::: SOURCE MATERIAL :::

/-- **`‖R(U)f − R(1)f‖ ≤ C_R♯·‖f‖` WITH THE FIVE LETTERS DISCHARGED** (p. 403 «R(U), P(U) = I − R(U) … satisfy the same bounds» for the chain's
`B9Eq326OperatorAssembly.RofU` against the flat background).  Inputs DISPLAYED: `hRS`, the transporter closeness `εR`, `η ≠ 0`, `0 < ηL ≤ 1`,
`c₁(ηL)² = c₀L^d`, `0 < a′`; three primitive letters — a majorant `t` of `‖η⁻¹‖εR`, a majorant `ρ` of `ρ′ = (1+εR)^{d(L−1)} − 1`, and a
minorant `κ₀` of the FLAT third operator IN FORM, `hκ1 : ∀ ψ, κ₀‖ψ‖² ≤ re⟪ψ, Q̃′G′(1)²Q̃′†ψ⟫` (NE9 leaf-01's `qggq_coercive_one` or any sharper certificate
inhabits it by `exact` — their located ask W-1, journal l.46789) — and the five route letters FIXED by definitional equalities (`s = (ηL)⁻¹`):
`γ = (1∕(2+2∕a′) − (√d·t + (√d·t)² + a′ρs(2s + ρs)))·s²` (leaf-03's `strong_site_coercive_canonical`, the `‖D_1λ‖²` row dropped),
`M_Q = (1+ρ)s`, `θ_Q = ρs` (leaf-03's `norm_Qtilde_flat_le` ∕ `norm_Qtilde_sub_flat_le`), `θ_G = 2(√d·t)γ⁻¹(√γ)⁻¹ + |a′|θ_Q(M_Q + M_Q)γ⁻²`
(`B9Eq364GreenLipschitzForm.norm_GpOfU_sub_GpOfU_le`, `δ_D = √d·t`), `δ_K` (S3d's `norm_Kp_sub_Kp_le`), `κ = κ₀ − δ_K` (§1 Weyl); the WINDOW is
the pair `0 < γ`, `0 < κ`.  Conclusion: S3d's `norm_RofU_sub_RofU_le` at `(U, 1)` with its displayed `C_R♯`, `δ_K` abbreviated.
[cite: Balaban1985BackgroundPropagators, p.403, (3.25) p.394, (3.63)–(3.68) pp.402–403, Thm 3.11 p.416] -/
theorem norm_RofU_sub_RofU_one_le_of_letters (hη : η ≠ 0) (hηL0 : 0 < η * L) (hηL1 : η * L ≤ 1)
    (hs : c₁ * (η * L) ^ 2 = c₀ * (L : ℝ) ^ d) {t ρ κ₀ γ MQ θQ θG δK κ : ℝ}
    (ht : ‖((η : ℂ))⁻¹‖ * εR ≤ t) (hρ : (1 + εR) ^ (d * (L - 1)) - 1 ≤ ρ)
    (hκ1 : ∀ ψ : SiteL2K ℂ d m c₁ W, κ₀ * ‖ψ‖ ^ 2 ≤ RCLike.re ⟪ψ,
      (((WL2.linearEquiv ℂ ℂ (fun _ : TSite d m => c₁)).symm.toLinearMap ∘ₗ
          QprimeW L m φ (fun _ : Bond d (fineP L m) => (1 : 𝔸ˣ)) (c₀ := c₀)) ∘ₗ
        GpOfU L m φ η (fun _ : Bond d (fineP L m) => (1 : 𝔸ˣ)) a' (c₁ := c₁) (laplacePrimeA_one_pos L m φ η a' hη ha') ∘ₗ
        GpOfU L m φ η (fun _ : Bond d (fineP L m) => (1 : 𝔸ˣ)) a' (c₁ := c₁) (laplacePrimeA_one_pos L m φ η a' hη ha') ∘ₗ
        LinearMap.adjoint ((WL2.linearEquiv ℂ ℂ (fun _ : TSite d m => c₁)).symm.toLinearMap ∘ₗ
          QprimeW L m φ (fun _ : Bond d (fineP L m) => (1 : 𝔸ˣ)) (c₀ := c₀))) ψ⟫_ℂ)
    (hγdef : γ = (1 / (2 + 2 / a') - (Real.sqrt d * t + (Real.sqrt d * t) ^ 2 +
      a' * (ρ * (η * L)⁻¹) * (2 * (η * L)⁻¹ + ρ * (η * L)⁻¹))) * ((η * L)⁻¹) ^ 2)
    (hMQdef : MQ = (1 + ρ) * (η * L)⁻¹) (hθQdef : θQ = ρ * (η * L)⁻¹)
    (hθGdef : θG = 2 * (Real.sqrt d * t) * (γ⁻¹ * (Real.sqrt γ)⁻¹) + (|a'| * θQ * (MQ + MQ)) * γ⁻¹ ^ 2)
    (hδKdef : δK = MQ * (γ⁻¹ * (γ⁻¹ * θQ + θG * MQ) + θG * (γ⁻¹ * MQ)) + θQ * (γ⁻¹ * (γ⁻¹ * MQ)))
    (hκdef : κ = κ₀ - δK) (hγ : 0 < γ) (hκ : 0 < κ)
    (f : SiteL2K ℂ d (fineP L m) c₀ W) :
    ‖RofU L m φ η U (c₀ := c₀) f - RofU L m φ η (fun _ : Bond d (fineP L m) => (1 : 𝔸ˣ)) (c₀ := c₀) f‖ ≤
      (γ⁻¹ * (MQ * (κ⁻¹ * (MQ * θG + θQ * γ⁻¹) + κ⁻¹ * δK * κ⁻¹ * (MQ * γ⁻¹)) + θQ * (κ⁻¹ * (MQ * γ⁻¹))) +
        θG * (MQ * (κ⁻¹ * (MQ * γ⁻¹)))) * ‖f‖ := by
  have hc₀ : 0 < c₀ := Fact.out
  have hc₁ : 0 < c₁ := Fact.out
  have hLr : (0 : ℝ) < L := by exact_mod_cast Nat.pos_of_ne_zero (NeZero.ne L)
  have hη0 : 0 < η := pos_of_mul_pos_left hηL0 hLr.le
  -- the scale letter `s = (ηL)⁻¹ ≥ 1` and the weight factor `√(c₁/(c₀L^d)) = s`
  have hs0 : 0 < (η * L)⁻¹ := by positivity
  have hs1 : (1 : ℝ) ≤ (η * L)⁻¹ := one_le_inv_iff₀.mpr ⟨hηL0, hηL1⟩
  have hratio : Real.sqrt (c₁ / (c₀ * (L : ℝ) ^ d)) = (η * L)⁻¹ := by
    have h1 : c₁ / (c₀ * (L : ℝ) ^ d) = ((η * L)⁻¹) ^ 2 := by
      rw [← hs]; field_simp
    rw [h1, Real.sqrt_sq hs0.le]
  have ht0' : 0 ≤ ‖((η : ℂ))⁻¹‖ * εR := mul_nonneg (norm_nonneg _) hεR
  have ht0 : 0 ≤ t := ht0'.trans ht
  have hρ'0 : 0 ≤ (1 + εR) ^ (d * (L - 1)) - 1 := rho_nonneg L (d := d) hεR
  have hρ0 : 0 ≤ ρ := hρ'0.trans hρ
  have hd0 : (0 : ℝ) ≤ Real.sqrt d := Real.sqrt_nonneg _
  -- the primitive and the route letters are nonnegative
  have hMQ0 : 0 ≤ MQ := by rw [hMQdef]; positivity
  have hθQ0 : 0 ≤ θQ := by rw [hθQdef]; positivity
  have hθG0 : 0 ≤ θG := by rw [hθGdef]; positivity
  have hδK0 : 0 ≤ δK := by rw [hδKdef]; positivity
  have hκκ₀ : κ ≤ κ₀ := by rw [hκdef]; linarith
  have hR₁ : ∀ (b : Bond d (fineP L m)) (w : W), adTransportW φ (fun _ : Bond d (fineP L m) => (1 : 𝔸ˣ)) b w = w := fun b w => by
    rw [adTransportW_one]; rfl
  have hpos₂ : ∀ x : SiteL2K ℂ d (fineP L m) c₀ W, x ≠ 0 →
      0 < RCLike.re ⟪x, laplacePrimeA L m φ η (fun _ : Bond d (fineP L m) => (1 : 𝔸ˣ)) a' (c₁ := c₁) x⟫_ℂ :=
    laplacePrimeA_one_pos L m φ η a' hη ha'
  -- (γ at U) leaf-03's strong site coercivity, the derivative row dropped, the defect majorised by `(t, ρ)`
  have hcU : ∀ x : SiteL2K ℂ d (fineP L m) c₀ W, γ * ‖x‖ ^ 2 ≤ RCLike.re ⟪x, laplacePrimeA L m φ η U a' (c₁ := c₁) x⟫_ℂ := by
    intro x
    have h := strong_site_coercive_canonical L m φ (c₀ := c₀) (c₁ := c₁) U ha' hRS hεR hRε hηL0 hηL1 hs x
    set θ' : ℝ := Real.sqrt d * (‖((η : ℂ))⁻¹‖ * εR) + (Real.sqrt d * (‖((η : ℂ))⁻¹‖ * εR)) ^ 2 +
      a' * (((1 + εR) ^ (d * (L - 1)) - 1) * (η * L)⁻¹) * (2 * (η * L)⁻¹ + ((1 + εR) ^ (d * (L - 1)) - 1) * (η * L)⁻¹) with hθ'
    set θb : ℝ := Real.sqrt d * t + (Real.sqrt d * t) ^ 2 + a' * (ρ * (η * L)⁻¹) * (2 * (η * L)⁻¹ + ρ * (η * L)⁻¹) with hθb
    set D : ℝ := ‖covDerivL2K ℂ c₀ ((η : ℂ))⁻¹ (adTransportW φ (fun _ : Bond d (fineP L m) => (1 : 𝔸ˣ))) x‖ ^ 2 with hD
    have hD0 : 0 ≤ D := by rw [hD]; positivity
    -- `θ′ ≤ θb` (monotone in the two primitive letters)
    have hmono : θ' ≤ θb := by
      rw [hθ', hθb]
      have h1 : Real.sqrt d * (‖((η : ℂ))⁻¹‖ * εR) ≤ Real.sqrt d * t := mul_le_mul_of_nonneg_left ht hd0
      have h2 : (Real.sqrt d * (‖((η : ℂ))⁻¹‖ * εR)) ^ 2 ≤ (Real.sqrt d * t) ^ 2 :=
        pow_le_pow_left₀ (mul_nonneg hd0 ht0') h1 2
      have h3 : ((1 + εR) ^ (d * (L - 1)) - 1) * (η * L)⁻¹ ≤ ρ * (η * L)⁻¹ := mul_le_mul_of_nonneg_right hρ hs0.le
      have h4 : 2 * (η * L)⁻¹ + ((1 + εR) ^ (d * (L - 1)) - 1) * (η * L)⁻¹ ≤ 2 * (η * L)⁻¹ + ρ * (η * L)⁻¹ := by linarith
      have h5 : a' * (((1 + εR) ^ (d * (L - 1)) - 1) * (η * L)⁻¹) * (2 * (η * L)⁻¹ + ((1 + εR) ^ (d * (L - 1)) - 1) * (η * L)⁻¹) ≤
          a' * (ρ * (η * L)⁻¹) * (2 * (η * L)⁻¹ + ρ * (η * L)⁻¹) :=
        mul_le_mul (mul_le_mul_of_nonneg_left h3 ha'.le) h4 (by positivity) (by positivity)
      linarith
    -- the coefficient `1/(2+2/a′) − θb = γ·s⁻² > 0`
    have hcoef : γ = (1 / (2 + 2 / a') - θb) * ((η * L)⁻¹) ^ 2 := by rw [hγdef]
    have hcb : 0 < 1 / (2 + 2 / a') - θb := by
      have : 0 < (1 / (2 + 2 / a') - θb) * ((η * L)⁻¹) ^ 2 := by rw [← hcoef]; exact hγ
      exact pos_of_mul_pos_left this (by positivity)
    have h' : (1 / (2 + 2 / a') - θ') * (D + ((η * L)⁻¹) ^ 2 * ‖x‖ ^ 2) ≤ RCLike.re ⟪x, laplacePrimeA L m φ η U a' (c₁ := c₁) x⟫_ℂ := by
      rw [hθ', hD]; exact h
    calc γ * ‖x‖ ^ 2 = (1 / (2 + 2 / a') - θb) * (((η * L)⁻¹) ^ 2 * ‖x‖ ^ 2) := by rw [hcoef]; ring
      _ ≤ (1 / (2 + 2 / a') - θb) * (D + ((η * L)⁻¹) ^ 2 * ‖x‖ ^ 2) :=
          mul_le_mul_of_nonneg_left (le_add_of_nonneg_left hD0) hcb.le
      _ ≤ (1 / (2 + 2 / a') - θ') * (D + ((η * L)⁻¹) ^ 2 * ‖x‖ ^ 2) :=
          mul_le_mul_of_nonneg_right (by linarith) (add_nonneg hD0 (by positivity))
      _ ≤ _ := h'
  have hpos₁ : ∀ x : SiteL2K ℂ d (fineP L m) c₀ W, x ≠ 0 → 0 < RCLike.re ⟪x, laplacePrimeA L m φ η U a' (c₁ := c₁) x⟫_ℂ :=
    pos_of_coercive hγ hcU
  -- (γ at 1) the flat strong form is at least `γ`
  have hc1 : ∀ x : SiteL2K ℂ d (fineP L m) c₀ W, γ * ‖x‖ ^ 2 ≤
      RCLike.re ⟪x, laplacePrimeA L m φ η (fun _ : Bond d (fineP L m) => (1 : 𝔸ˣ)) a' (c₁ := c₁) x⟫_ℂ := by
    intro x
    have h := flat_site_strong_coercive L m φ (c₀ := c₀) (c₁ := c₁) hη ha' hηL0 hs x
    set D : ℝ := ‖covDerivL2K ℂ c₀ ((η : ℂ))⁻¹ (adTransportW φ (fun _ : Bond d (fineP L m) => (1 : 𝔸ˣ))) x‖ ^ 2 with hD
    have hD0 : 0 ≤ D := by rw [hD]; positivity
    have hγle : γ ≤ 1 / (2 + 2 / a') * ((η * L)⁻¹) ^ 2 := by
      rw [hγdef]
      have hθb0 : 0 ≤ Real.sqrt d * t + (Real.sqrt d * t) ^ 2 + a' * (ρ * (η * L)⁻¹) * (2 * (η * L)⁻¹ + ρ * (η * L)⁻¹) := by positivity
      have hp := mul_nonneg hθb0 (sq_nonneg ((η * L)⁻¹))
      linarith
    have ha2 : 0 ≤ 1 / (2 + 2 / a') := by positivity
    calc γ * ‖x‖ ^ 2 ≤ 1 / (2 + 2 / a') * ((η * L)⁻¹) ^ 2 * ‖x‖ ^ 2 := mul_le_mul_of_nonneg_right hγle (sq_nonneg _)
      _ ≤ 1 / (2 + 2 / a') * (D + ((η * L)⁻¹) ^ 2 * ‖x‖ ^ 2) := by linarith [mul_nonneg ha2 hD0]
      _ ≤ _ := h
  -- (M_Q, θ_Q) leaf-03's `Q̃′`-letters in the `c₁`-currency, read through `√(c₁/(c₀L^d)) = s`
  have hq1 : ∀ x : SiteL2K ℂ d (fineP L m) c₀ W, ‖((WL2.linearEquiv ℂ ℂ (fun _ : TSite d m => c₁)).symm.toLinearMap ∘ₗ
      QprimeW L m φ (fun _ : Bond d (fineP L m) => (1 : 𝔸ˣ)) (c₀ := c₀)) x‖ ≤ MQ * ‖x‖ := by
    intro x
    have h := norm_Qtilde_flat_le L m φ (c₀ := c₀) (c₁ := c₁) (𝔸 := 𝔸) x
    rw [hratio] at h
    refine h.trans (mul_le_mul_of_nonneg_right ?_ (norm_nonneg _))
    rw [hMQdef]; exact le_mul_of_one_le_left hs0.le (by linarith)
  have hdq : ∀ x : SiteL2K ℂ d (fineP L m) c₀ W, ‖((WL2.linearEquiv ℂ ℂ (fun _ : TSite d m => c₁)).symm.toLinearMap ∘ₗ QprimeW L m φ U (c₀ := c₀)) x -
      ((WL2.linearEquiv ℂ ℂ (fun _ : TSite d m => c₁)).symm.toLinearMap ∘ₗ QprimeW L m φ (fun _ : Bond d (fineP L m) => (1 : 𝔸ˣ)) (c₀ := c₀)) x‖ ≤
      θQ * ‖x‖ := by
    intro x
    have h := norm_Qtilde_sub_flat_le L m φ (c₀ := c₀) (c₁ := c₁) U hεR hRε x
    rw [hratio] at h
    refine h.trans (mul_le_mul_of_nonneg_right ?_ (norm_nonneg _))
    rw [hθQdef]; exact mul_le_mul_of_nonneg_right hρ hs0.le
  have hdq' : ∀ x : SiteL2K ℂ d (fineP L m) c₀ W,
      ‖((WL2.linearEquiv ℂ ℂ (fun _ : TSite d m => c₁)).symm.toLinearMap ∘ₗ QprimeW L m φ (fun _ : Bond d (fineP L m) => (1 : 𝔸ˣ)) (c₀ := c₀)) x -
      ((WL2.linearEquiv ℂ ℂ (fun _ : TSite d m => c₁)).symm.toLinearMap ∘ₗ QprimeW L m φ U (c₀ := c₀)) x‖ ≤ θQ * ‖x‖ := fun x => by
    rw [norm_sub_rev]; exact hdq x
  have hqU : ∀ x : SiteL2K ℂ d (fineP L m) c₀ W, ‖((WL2.linearEquiv ℂ ℂ (fun _ : TSite d m => c₁)).symm.toLinearMap ∘ₗ
      QprimeW L m φ U (c₀ := c₀)) x‖ ≤ MQ * ‖x‖ := by
    intro x
    have h1 := norm_Qtilde_flat_le L m φ (c₀ := c₀) (c₁ := c₁) (𝔸 := 𝔸) x
    have h2 := norm_Qtilde_sub_flat_le L m φ (c₀ := c₀) (c₁ := c₁) U hεR hRε x
    rw [hratio] at h1 h2
    have h3 := norm_le_norm_add_norm_sub'
      (((WL2.linearEquiv ℂ ℂ (fun _ : TSite d m => c₁)).symm.toLinearMap ∘ₗ QprimeW L m φ U (c₀ := c₀)) x)
      (((WL2.linearEquiv ℂ ℂ (fun _ : TSite d m => c₁)).symm.toLinearMap ∘ₗ QprimeW L m φ (fun _ : Bond d (fineP L m) => (1 : 𝔸ˣ)) (c₀ := c₀)) x)
    have h4 : ((1 + εR) ^ (d * (L - 1)) - 1) * (η * L)⁻¹ * ‖x‖ ≤ ρ * (η * L)⁻¹ * ‖x‖ :=
      mul_le_mul_of_nonneg_right (mul_le_mul_of_nonneg_right hρ hs0.le) (norm_nonneg _)
    rw [hMQdef]
    set A := ‖((WL2.linearEquiv ℂ ℂ (fun _ : TSite d m => c₁)).symm.toLinearMap ∘ₗ QprimeW L m φ U (c₀ := c₀)) x‖ with hA
    set B := ‖((WL2.linearEquiv ℂ ℂ (fun _ : TSite d m => c₁)).symm.toLinearMap ∘ₗ
      QprimeW L m φ (fun _ : Bond d (fineP L m) => (1 : 𝔸ˣ)) (c₀ := c₀)) x‖ with hB
    set C := ‖((WL2.linearEquiv ℂ ℂ (fun _ : TSite d m => c₁)).symm.toLinearMap ∘ₗ QprimeW L m φ U (c₀ := c₀)) x -
      ((WL2.linearEquiv ℂ ℂ (fun _ : TSite d m => c₁)).symm.toLinearMap ∘ₗ QprimeW L m φ (fun _ : Bond d (fineP L m) => (1 : 𝔸ˣ)) (c₀ := c₀)) x‖
      with hC
    have e : (1 + ρ) * (η * L)⁻¹ * ‖x‖ = (η * L)⁻¹ * ‖x‖ + ρ * (η * L)⁻¹ * ‖x‖ := by ring
    rw [e]
    linarith
  -- (δ_D) the derivative remainder `‖D_U x − D_1 x‖ ≤ √d·t·‖x‖`
  have hD : ∀ x : SiteL2K ℂ d (fineP L m) c₀ W, ‖covDerivL2K ℂ c₀ ((η : ℂ))⁻¹ (adTransportW φ U) x -
      covDerivL2K ℂ c₀ ((η : ℂ))⁻¹ (adTransportW φ (fun _ : Bond d (fineP L m) => (1 : 𝔸ˣ))) x‖ ≤ Real.sqrt d * t * ‖x‖ := by
    intro x
    refine (norm_covDerivL2K_sub_le _ hεR hRε hR₁ x).trans ?_
    have : ‖((η : ℂ))⁻¹‖ * εR * Real.sqrt d ≤ Real.sqrt d * t := by
      rw [mul_comm]; exact mul_le_mul_of_nonneg_left ht hd0
    exact mul_le_mul_of_nonneg_right this (norm_nonneg _)
  have hD' : ∀ x : SiteL2K ℂ d (fineP L m) c₀ W, ‖covDerivL2K ℂ c₀ ((η : ℂ))⁻¹ (adTransportW φ (fun _ : Bond d (fineP L m) => (1 : 𝔸ˣ))) x -
      covDerivL2K ℂ c₀ ((η : ℂ))⁻¹ (adTransportW φ U) x‖ ≤ Real.sqrt d * t * ‖x‖ := fun x => by
    rw [norm_sub_rev]; exact hD x
  -- (θ_G) the form-relative resolvent step of `B9Eq364GreenLipschitzForm` at `(U, 1)`
  have hG : ∀ y : SiteL2K ℂ d (fineP L m) c₀ W, ‖GpOfU L m φ η U a' (c₁ := c₁) hpos₁ y -
      GpOfU L m φ η (fun _ : Bond d (fineP L m) => (1 : 𝔸ˣ)) a' (c₁ := c₁) hpos₂ y‖ ≤ θG * ‖y‖ := by
    intro y
    rw [hθGdef]
    exact norm_GpOfU_sub_GpOfU_le L m φ c₀ η U (fun _ : Bond d (fineP L m) => (1 : 𝔸ˣ)) c₁ a' ha'.le hRS (hRS_one φ) hpos₁ hpos₂
      hγ (by positivity) hMQ0 hMQ0 hθQ0 hcU hc1 hD' hqU hq1 hdq' y
  -- (δ_K) S3d's four-factor telescoping at `(1, U)`, then the Weyl step
  have hKd : ∀ ψ : SiteL2K ℂ d m c₁ W, ‖(((WL2.linearEquiv ℂ ℂ (fun _ : TSite d m => c₁)).symm.toLinearMap ∘ₗ
          QprimeW L m φ (fun _ : Bond d (fineP L m) => (1 : 𝔸ˣ)) (c₀ := c₀)) ∘ₗ
        GpOfU L m φ η (fun _ : Bond d (fineP L m) => (1 : 𝔸ˣ)) a' (c₁ := c₁) hpos₂ ∘ₗ
        GpOfU L m φ η (fun _ : Bond d (fineP L m) => (1 : 𝔸ˣ)) a' (c₁ := c₁) hpos₂ ∘ₗ
        LinearMap.adjoint ((WL2.linearEquiv ℂ ℂ (fun _ : TSite d m => c₁)).symm.toLinearMap ∘ₗ
          QprimeW L m φ (fun _ : Bond d (fineP L m) => (1 : 𝔸ˣ)) (c₀ := c₀))) ψ -
      (((WL2.linearEquiv ℂ ℂ (fun _ : TSite d m => c₁)).symm.toLinearMap ∘ₗ QprimeW L m φ U (c₀ := c₀)) ∘ₗ
        GpOfU L m φ η U a' (c₁ := c₁) hpos₁ ∘ₗ GpOfU L m φ η U a' (c₁ := c₁) hpos₁ ∘ₗ
        LinearMap.adjoint ((WL2.linearEquiv ℂ ℂ (fun _ : TSite d m => c₁)).symm.toLinearMap ∘ₗ QprimeW L m φ U (c₀ := c₀))) ψ‖ ≤
      δK * ‖ψ‖ := by
    intro ψ
    rw [hδKdef]
    unfold GpOfU
    exact norm_Kp_sub_Kp_le hpos₂ hpos₁ hγ hMQ0 hθG0 hθQ0 hc1 hcU (fun y => by rw [norm_sub_rev]; exact hG y) hq1 hqU hdq' ψ
  have hκU : ∀ ψ : SiteL2K ℂ d m c₁ W, κ * ‖ψ‖ ^ 2 ≤ RCLike.re ⟪ψ,
      (((WL2.linearEquiv ℂ ℂ (fun _ : TSite d m => c₁)).symm.toLinearMap ∘ₗ QprimeW L m φ U (c₀ := c₀)) ∘ₗ
        GpOfU L m φ η U a' (c₁ := c₁) hpos₁ ∘ₗ GpOfU L m φ η U a' (c₁ := c₁) hpos₁ ∘ₗ
        LinearMap.adjoint ((WL2.linearEquiv ℂ ℂ (fun _ : TSite d m => c₁)).symm.toLinearMap ∘ₗ QprimeW L m φ U (c₀ := c₀))) ψ⟫_ℂ := by
    intro ψ
    rw [hκdef]
    exact coercive_of_near hκ1 hKd ψ
  have h := norm_RofU_sub_RofU_le L m φ c₀ η U (fun _ : Bond d (fineP L m) => (1 : 𝔸ˣ)) c₁ a' hRS (hRS_one φ) hpos₁ hpos₂
    hγ hMQ0 hθG0 hθQ0 hκ hcU hc1 hG hqU hq1 hdq hκU (fun ψ => (mul_le_mul_of_nonneg_right hκκ₀ (sq_nonneg _)).trans (hκ1 ψ)) f
  rw [hδKdef]
  exact h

:::

> PROBLEM TO SOLVE
As the answer, set down only the lines from the data above between the one holding "d * t * ‖x‖ := by" and the one holding "have hG : ∀", inclusive, exactly as they read.

> OUTPUT FOR THIS EXERCISE
      covDerivL2K ℂ c₀ ((η : ℂ))⁻¹ (adTransportW φ (fun _ : Bond d (fineP L m) => (1 : 𝔸ˣ))) x‖ ≤ Real.sqrt d * t * ‖x‖ := by
    intro x
    refine (norm_covDerivL2K_sub_le _ hεR hRε hR₁ x).trans ?_
    have : ‖((η : ℂ))⁻¹‖ * εR * Real.sqrt d ≤ Real.sqrt d * t := by
      rw [mul_comm]; exact mul_le_mul_of_nonneg_left ht hd0
    exact mul_le_mul_of_nonneg_right this (norm_nonneg _)
  have hD' : ∀ x : SiteL2K ℂ d (fineP L m) c₀ W, ‖covDerivL2K ℂ c₀ ((η : ℂ))⁻¹ (adTransportW φ (fun _ : Bond d (fineP L m) => (1 : 𝔸ˣ))) x -
      covDerivL2K ℂ c₀ ((η : ℂ))⁻¹ (adTransportW φ U) x‖ ≤ Real.sqrt d * t * ‖x‖ := fun x => by
    rw [norm_sub_rev]; exact hD x
  -- (θ_G) the form-relative resolvent step of `B9Eq364GreenLipschitzForm` at `(U, 1)`
  have hG : ∀ y : SiteL2K ℂ d (fineP L m) c₀ W, ‖GpOfU L m φ η U a' (c₁ := c₁) hpos₁ y -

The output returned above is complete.